**Data under study:**
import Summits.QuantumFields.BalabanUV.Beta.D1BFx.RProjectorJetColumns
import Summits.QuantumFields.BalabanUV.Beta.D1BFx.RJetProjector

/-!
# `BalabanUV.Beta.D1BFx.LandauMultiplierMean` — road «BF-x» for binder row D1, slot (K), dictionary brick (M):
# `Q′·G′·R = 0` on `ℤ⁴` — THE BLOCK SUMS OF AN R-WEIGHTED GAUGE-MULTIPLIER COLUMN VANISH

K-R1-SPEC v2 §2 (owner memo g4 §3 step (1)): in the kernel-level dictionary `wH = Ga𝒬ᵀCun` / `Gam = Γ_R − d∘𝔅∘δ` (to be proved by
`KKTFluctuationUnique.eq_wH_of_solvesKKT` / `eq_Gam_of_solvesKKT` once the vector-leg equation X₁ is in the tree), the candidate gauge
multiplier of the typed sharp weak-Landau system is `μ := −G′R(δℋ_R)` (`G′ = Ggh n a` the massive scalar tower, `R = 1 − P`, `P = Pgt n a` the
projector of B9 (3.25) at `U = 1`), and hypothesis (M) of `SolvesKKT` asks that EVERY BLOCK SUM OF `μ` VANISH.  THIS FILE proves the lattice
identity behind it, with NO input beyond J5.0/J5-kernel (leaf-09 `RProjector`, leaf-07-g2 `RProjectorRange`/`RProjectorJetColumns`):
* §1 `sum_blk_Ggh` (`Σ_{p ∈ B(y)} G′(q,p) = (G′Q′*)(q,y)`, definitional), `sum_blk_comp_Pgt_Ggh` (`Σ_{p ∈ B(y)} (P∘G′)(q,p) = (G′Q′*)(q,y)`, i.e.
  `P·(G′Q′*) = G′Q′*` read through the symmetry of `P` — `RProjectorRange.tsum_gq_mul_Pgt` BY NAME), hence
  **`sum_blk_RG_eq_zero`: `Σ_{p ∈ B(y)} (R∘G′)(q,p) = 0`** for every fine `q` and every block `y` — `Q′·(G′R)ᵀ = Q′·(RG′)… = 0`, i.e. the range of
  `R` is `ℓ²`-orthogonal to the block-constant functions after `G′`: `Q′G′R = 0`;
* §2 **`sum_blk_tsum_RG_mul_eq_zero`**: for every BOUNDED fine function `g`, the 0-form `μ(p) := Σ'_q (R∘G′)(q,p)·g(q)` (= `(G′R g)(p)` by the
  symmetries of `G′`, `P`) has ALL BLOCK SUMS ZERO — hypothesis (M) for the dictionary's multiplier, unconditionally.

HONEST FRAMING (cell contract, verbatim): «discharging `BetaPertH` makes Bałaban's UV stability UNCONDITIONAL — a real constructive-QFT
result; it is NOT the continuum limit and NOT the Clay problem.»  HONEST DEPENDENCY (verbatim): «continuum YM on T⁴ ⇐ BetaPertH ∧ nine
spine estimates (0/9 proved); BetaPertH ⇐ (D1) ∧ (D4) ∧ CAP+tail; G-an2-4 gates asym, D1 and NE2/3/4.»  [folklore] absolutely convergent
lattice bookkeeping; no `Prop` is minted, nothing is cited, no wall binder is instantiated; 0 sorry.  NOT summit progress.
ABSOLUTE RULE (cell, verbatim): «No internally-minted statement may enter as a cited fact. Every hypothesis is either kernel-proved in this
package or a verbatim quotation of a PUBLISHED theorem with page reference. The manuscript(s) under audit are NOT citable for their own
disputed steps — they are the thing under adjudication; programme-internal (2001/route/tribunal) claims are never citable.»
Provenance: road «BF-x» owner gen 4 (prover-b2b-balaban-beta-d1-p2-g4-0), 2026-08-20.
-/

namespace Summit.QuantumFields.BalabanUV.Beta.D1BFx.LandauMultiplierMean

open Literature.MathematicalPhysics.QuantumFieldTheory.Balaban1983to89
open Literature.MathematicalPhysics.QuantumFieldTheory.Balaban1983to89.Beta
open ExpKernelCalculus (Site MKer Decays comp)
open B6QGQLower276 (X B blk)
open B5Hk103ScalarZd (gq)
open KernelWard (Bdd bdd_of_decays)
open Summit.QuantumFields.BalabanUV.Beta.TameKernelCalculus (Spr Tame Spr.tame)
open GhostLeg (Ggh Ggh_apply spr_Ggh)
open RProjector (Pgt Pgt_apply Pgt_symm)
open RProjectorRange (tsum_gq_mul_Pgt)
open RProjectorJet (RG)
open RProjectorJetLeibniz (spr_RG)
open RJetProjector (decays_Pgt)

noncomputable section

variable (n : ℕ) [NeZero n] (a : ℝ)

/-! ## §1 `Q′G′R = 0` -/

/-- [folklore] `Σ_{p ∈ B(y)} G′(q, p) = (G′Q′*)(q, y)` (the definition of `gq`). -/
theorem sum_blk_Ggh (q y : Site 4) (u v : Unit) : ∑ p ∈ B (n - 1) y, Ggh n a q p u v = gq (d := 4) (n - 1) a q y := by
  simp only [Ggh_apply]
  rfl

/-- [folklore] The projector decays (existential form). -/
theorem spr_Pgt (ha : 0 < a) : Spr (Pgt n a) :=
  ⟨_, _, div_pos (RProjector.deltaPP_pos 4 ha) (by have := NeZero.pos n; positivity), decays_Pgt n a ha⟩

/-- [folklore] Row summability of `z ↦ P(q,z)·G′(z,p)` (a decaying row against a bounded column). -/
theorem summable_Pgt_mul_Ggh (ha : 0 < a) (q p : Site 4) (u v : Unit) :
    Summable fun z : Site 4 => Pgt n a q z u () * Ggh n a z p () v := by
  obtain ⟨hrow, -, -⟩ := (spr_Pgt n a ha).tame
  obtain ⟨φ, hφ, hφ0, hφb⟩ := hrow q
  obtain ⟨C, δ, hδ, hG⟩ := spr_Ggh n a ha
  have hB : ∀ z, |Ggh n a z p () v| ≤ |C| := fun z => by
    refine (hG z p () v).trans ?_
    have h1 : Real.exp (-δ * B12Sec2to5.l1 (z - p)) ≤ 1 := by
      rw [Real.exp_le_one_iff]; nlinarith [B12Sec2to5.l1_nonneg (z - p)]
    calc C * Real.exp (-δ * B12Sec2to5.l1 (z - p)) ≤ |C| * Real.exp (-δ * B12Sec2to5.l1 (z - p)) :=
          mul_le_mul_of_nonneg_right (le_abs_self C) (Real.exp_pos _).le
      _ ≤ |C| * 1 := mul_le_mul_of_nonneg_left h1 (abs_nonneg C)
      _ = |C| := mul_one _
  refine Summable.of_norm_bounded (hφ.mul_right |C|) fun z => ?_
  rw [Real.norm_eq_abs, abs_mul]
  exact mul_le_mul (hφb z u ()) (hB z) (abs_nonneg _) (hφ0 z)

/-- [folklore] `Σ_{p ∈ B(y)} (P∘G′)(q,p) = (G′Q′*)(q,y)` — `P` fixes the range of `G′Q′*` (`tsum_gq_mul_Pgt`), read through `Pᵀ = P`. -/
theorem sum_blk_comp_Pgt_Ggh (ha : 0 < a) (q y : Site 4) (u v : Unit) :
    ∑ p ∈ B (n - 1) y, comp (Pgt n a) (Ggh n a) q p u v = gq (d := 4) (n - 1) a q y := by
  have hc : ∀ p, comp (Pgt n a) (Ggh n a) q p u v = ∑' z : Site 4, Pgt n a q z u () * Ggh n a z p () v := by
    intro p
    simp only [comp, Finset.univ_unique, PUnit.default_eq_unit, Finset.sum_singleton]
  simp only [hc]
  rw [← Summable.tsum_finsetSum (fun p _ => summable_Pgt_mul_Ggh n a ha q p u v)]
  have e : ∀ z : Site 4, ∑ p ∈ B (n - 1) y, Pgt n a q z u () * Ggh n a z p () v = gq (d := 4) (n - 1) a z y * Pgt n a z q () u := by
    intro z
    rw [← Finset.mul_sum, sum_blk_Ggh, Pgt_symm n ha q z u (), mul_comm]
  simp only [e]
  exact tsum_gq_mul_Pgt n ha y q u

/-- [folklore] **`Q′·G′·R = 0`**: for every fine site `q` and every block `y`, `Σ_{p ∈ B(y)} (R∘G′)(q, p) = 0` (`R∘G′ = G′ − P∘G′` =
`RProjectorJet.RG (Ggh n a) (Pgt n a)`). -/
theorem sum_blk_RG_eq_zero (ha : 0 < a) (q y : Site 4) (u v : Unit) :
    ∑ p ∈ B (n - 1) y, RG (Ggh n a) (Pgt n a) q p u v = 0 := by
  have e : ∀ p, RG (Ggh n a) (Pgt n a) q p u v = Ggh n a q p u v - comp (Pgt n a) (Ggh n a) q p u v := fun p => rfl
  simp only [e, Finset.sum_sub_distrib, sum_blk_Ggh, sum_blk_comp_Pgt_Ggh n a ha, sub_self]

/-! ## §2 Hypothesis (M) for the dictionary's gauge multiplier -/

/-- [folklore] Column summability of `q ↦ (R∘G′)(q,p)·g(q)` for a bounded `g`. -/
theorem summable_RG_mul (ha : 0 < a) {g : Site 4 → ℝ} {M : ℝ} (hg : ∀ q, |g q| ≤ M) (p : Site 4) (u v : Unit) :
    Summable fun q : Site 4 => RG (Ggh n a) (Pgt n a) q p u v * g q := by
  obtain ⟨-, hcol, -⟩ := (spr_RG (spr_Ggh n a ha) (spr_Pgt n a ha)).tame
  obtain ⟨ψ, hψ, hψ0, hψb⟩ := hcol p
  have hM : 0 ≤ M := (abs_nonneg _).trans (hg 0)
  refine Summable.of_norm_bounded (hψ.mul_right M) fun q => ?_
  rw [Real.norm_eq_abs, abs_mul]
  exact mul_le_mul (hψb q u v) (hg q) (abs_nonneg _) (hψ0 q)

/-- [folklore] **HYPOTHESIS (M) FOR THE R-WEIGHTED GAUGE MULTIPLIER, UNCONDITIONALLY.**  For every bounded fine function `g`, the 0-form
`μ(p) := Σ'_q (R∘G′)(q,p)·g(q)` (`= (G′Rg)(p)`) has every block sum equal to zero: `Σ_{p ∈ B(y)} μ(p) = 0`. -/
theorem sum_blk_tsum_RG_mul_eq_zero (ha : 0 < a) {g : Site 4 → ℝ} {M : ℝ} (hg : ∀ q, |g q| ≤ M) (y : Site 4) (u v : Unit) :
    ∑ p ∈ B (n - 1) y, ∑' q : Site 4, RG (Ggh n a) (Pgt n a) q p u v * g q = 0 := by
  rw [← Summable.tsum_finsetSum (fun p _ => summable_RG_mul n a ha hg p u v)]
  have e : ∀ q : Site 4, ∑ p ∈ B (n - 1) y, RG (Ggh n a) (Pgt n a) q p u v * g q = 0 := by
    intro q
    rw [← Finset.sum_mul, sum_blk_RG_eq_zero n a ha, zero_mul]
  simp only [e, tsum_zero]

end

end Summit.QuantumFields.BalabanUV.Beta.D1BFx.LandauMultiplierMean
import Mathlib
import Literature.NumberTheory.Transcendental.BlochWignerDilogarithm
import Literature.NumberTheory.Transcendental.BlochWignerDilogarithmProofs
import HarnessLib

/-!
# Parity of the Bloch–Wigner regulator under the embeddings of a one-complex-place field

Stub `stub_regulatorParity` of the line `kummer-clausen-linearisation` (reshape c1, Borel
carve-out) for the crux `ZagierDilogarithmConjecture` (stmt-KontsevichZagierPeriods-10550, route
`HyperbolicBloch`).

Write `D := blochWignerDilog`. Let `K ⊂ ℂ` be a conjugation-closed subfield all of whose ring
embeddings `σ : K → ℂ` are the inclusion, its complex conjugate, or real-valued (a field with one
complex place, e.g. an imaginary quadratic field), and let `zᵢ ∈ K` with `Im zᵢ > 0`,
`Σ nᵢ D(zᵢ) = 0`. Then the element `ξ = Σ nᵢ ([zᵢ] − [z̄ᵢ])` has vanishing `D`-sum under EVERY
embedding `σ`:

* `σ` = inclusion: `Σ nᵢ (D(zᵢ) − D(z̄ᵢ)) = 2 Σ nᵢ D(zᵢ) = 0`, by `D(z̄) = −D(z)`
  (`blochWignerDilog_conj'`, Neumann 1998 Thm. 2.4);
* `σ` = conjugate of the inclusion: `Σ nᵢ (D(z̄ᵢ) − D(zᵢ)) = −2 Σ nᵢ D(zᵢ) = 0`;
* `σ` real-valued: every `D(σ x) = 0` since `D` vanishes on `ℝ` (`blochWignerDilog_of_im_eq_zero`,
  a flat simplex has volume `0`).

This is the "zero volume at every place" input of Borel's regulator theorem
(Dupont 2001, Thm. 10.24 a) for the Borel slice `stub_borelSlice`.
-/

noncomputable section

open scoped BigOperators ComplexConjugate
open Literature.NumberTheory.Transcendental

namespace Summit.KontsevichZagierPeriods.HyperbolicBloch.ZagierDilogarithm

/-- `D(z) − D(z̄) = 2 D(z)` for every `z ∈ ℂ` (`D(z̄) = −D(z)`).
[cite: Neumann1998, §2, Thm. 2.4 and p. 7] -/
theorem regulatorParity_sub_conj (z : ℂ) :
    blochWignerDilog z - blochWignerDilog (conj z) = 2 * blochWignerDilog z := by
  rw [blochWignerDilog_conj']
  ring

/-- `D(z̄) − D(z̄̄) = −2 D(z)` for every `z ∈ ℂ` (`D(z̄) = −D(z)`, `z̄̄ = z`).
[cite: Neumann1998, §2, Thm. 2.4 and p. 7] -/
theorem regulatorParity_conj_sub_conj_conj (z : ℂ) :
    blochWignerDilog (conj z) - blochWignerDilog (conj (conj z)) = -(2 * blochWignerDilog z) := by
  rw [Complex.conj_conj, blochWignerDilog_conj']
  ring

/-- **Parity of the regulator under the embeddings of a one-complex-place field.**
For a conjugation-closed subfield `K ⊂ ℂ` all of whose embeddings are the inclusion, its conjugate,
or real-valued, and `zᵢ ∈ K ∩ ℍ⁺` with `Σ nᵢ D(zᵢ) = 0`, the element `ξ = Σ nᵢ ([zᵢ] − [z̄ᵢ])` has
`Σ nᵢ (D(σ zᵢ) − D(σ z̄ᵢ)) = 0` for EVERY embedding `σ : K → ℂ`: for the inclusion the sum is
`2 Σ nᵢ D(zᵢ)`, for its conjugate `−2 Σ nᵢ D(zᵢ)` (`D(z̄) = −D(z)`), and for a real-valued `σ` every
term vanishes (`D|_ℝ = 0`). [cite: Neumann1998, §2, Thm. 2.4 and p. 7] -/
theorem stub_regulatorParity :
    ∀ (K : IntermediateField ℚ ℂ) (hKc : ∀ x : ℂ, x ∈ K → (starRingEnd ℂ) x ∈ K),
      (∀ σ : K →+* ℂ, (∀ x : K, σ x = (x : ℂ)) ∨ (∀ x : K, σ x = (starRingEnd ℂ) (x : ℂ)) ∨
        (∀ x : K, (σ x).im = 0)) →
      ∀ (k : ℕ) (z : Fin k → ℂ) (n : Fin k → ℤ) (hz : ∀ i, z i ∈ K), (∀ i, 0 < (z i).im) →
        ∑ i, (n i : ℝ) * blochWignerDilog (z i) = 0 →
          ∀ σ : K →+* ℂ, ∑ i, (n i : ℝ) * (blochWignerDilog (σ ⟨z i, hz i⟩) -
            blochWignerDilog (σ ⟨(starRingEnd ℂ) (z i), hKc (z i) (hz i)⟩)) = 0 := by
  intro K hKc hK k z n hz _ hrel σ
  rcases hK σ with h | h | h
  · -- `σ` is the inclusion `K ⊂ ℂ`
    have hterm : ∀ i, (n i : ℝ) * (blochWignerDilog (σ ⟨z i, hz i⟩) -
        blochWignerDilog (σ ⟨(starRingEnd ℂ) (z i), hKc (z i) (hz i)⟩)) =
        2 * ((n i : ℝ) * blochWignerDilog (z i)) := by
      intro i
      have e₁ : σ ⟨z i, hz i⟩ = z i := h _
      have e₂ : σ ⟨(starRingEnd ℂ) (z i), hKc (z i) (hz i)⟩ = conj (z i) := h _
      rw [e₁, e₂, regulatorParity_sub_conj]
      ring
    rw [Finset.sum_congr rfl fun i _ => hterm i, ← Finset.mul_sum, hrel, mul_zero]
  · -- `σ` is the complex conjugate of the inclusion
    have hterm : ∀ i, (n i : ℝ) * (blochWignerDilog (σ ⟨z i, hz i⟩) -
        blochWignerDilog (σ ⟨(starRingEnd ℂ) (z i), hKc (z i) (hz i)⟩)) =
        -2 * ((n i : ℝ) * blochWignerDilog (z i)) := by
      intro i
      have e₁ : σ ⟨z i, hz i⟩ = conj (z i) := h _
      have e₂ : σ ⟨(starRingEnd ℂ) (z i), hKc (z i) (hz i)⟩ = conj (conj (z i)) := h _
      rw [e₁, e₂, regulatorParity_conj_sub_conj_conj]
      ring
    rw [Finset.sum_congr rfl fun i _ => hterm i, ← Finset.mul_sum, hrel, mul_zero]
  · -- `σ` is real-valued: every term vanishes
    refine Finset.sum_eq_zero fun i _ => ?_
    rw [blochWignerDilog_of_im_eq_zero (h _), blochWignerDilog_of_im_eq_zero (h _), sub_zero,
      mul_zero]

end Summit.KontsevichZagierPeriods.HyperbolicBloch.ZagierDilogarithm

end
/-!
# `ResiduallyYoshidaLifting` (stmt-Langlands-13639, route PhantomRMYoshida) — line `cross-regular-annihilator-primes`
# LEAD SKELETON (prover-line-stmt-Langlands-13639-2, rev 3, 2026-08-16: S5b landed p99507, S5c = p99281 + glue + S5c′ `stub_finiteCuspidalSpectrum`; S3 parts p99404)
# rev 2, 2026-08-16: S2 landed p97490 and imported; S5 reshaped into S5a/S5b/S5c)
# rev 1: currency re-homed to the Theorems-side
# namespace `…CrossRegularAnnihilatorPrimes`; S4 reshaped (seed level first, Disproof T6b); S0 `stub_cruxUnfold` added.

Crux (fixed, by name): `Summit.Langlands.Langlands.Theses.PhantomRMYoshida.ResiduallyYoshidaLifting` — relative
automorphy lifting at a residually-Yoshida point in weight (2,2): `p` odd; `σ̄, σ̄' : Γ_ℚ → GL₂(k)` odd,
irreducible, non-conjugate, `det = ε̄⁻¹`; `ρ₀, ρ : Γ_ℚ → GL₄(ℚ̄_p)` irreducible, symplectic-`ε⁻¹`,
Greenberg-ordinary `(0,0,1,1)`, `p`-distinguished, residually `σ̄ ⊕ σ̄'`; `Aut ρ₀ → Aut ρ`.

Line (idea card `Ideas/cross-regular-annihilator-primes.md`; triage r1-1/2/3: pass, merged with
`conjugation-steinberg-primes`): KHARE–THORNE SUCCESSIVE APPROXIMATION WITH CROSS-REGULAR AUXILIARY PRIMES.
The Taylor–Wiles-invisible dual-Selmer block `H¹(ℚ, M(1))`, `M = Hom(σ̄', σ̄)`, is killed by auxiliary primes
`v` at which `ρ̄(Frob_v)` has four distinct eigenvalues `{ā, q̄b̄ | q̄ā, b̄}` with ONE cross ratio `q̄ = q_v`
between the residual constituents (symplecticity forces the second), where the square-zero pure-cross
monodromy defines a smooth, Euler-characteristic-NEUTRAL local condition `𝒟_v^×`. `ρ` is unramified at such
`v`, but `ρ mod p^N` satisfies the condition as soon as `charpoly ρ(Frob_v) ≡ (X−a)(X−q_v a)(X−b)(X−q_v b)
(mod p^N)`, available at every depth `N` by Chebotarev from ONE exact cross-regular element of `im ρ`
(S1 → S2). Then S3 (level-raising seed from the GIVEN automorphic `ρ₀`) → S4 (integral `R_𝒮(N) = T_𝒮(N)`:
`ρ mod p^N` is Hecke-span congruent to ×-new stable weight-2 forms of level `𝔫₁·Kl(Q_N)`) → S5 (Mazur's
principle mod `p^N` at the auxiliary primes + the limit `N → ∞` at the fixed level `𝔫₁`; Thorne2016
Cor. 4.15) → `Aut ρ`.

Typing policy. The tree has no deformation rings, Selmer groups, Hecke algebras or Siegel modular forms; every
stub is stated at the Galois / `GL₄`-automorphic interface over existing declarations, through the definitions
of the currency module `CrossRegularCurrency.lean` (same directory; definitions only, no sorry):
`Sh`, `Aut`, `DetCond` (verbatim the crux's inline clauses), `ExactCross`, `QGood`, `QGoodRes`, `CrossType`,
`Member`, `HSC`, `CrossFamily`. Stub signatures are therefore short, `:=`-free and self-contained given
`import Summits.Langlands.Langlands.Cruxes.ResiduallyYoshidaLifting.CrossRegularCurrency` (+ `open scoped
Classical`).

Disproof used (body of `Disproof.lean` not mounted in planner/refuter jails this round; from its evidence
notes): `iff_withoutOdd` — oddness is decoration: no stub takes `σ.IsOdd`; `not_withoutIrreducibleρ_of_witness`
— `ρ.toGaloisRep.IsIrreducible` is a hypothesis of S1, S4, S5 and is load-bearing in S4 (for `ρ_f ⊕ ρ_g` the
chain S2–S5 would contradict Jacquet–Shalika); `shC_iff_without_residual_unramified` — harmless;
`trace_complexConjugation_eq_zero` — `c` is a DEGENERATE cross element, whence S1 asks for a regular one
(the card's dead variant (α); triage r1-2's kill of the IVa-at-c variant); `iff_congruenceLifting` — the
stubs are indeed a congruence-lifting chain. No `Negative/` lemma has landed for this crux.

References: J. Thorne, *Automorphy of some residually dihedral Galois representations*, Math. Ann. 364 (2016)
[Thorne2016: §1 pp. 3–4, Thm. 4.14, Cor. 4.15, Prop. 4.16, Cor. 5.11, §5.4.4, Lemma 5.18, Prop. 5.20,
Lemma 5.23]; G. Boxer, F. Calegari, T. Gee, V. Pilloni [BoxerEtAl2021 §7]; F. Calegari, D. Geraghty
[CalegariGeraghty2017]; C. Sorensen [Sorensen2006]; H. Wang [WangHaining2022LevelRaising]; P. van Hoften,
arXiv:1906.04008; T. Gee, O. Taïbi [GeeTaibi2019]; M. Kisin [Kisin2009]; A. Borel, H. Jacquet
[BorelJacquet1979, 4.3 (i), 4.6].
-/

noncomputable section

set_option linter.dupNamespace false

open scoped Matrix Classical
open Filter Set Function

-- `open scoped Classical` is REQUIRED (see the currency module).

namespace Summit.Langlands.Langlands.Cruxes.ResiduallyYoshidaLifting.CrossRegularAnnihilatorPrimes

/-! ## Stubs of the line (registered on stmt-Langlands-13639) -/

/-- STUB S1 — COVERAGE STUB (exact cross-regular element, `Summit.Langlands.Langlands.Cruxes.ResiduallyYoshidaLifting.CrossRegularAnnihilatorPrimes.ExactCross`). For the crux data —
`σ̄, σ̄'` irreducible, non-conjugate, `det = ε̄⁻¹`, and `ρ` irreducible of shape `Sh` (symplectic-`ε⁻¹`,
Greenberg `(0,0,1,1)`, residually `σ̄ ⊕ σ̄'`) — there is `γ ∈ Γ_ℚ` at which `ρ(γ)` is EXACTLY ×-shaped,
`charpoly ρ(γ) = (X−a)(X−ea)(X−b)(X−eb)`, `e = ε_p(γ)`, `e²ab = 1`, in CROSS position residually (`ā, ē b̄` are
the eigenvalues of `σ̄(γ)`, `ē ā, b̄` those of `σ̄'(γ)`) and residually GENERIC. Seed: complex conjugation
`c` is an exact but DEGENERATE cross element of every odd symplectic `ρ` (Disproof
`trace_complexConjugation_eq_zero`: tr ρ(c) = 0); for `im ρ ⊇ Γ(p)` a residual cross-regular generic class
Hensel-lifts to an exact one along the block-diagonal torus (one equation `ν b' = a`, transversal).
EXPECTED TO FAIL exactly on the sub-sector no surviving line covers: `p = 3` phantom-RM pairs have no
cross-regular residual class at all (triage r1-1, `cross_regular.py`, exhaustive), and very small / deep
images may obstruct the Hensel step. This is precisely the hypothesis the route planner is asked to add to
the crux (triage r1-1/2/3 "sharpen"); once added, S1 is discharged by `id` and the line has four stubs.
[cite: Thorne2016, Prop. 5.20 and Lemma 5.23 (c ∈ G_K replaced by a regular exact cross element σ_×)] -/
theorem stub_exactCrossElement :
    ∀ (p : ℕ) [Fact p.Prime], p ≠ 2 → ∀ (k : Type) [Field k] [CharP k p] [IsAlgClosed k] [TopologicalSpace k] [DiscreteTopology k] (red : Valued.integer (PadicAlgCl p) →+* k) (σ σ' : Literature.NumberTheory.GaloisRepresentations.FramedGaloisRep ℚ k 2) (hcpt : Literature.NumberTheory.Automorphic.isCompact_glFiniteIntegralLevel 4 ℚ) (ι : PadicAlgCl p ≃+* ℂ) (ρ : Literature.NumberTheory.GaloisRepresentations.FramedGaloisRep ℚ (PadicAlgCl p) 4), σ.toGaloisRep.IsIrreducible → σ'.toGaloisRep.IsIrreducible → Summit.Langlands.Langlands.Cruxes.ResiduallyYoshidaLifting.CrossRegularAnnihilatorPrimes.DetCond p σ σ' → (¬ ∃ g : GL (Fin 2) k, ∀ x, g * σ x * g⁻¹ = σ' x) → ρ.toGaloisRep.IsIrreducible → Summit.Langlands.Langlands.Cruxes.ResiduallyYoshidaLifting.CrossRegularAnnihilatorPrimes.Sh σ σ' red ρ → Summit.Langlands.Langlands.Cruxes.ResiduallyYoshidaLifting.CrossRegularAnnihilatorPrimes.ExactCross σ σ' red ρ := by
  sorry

**What is being asked:** Say the number of lines above that include "intro", and only that.

**Task result:** 6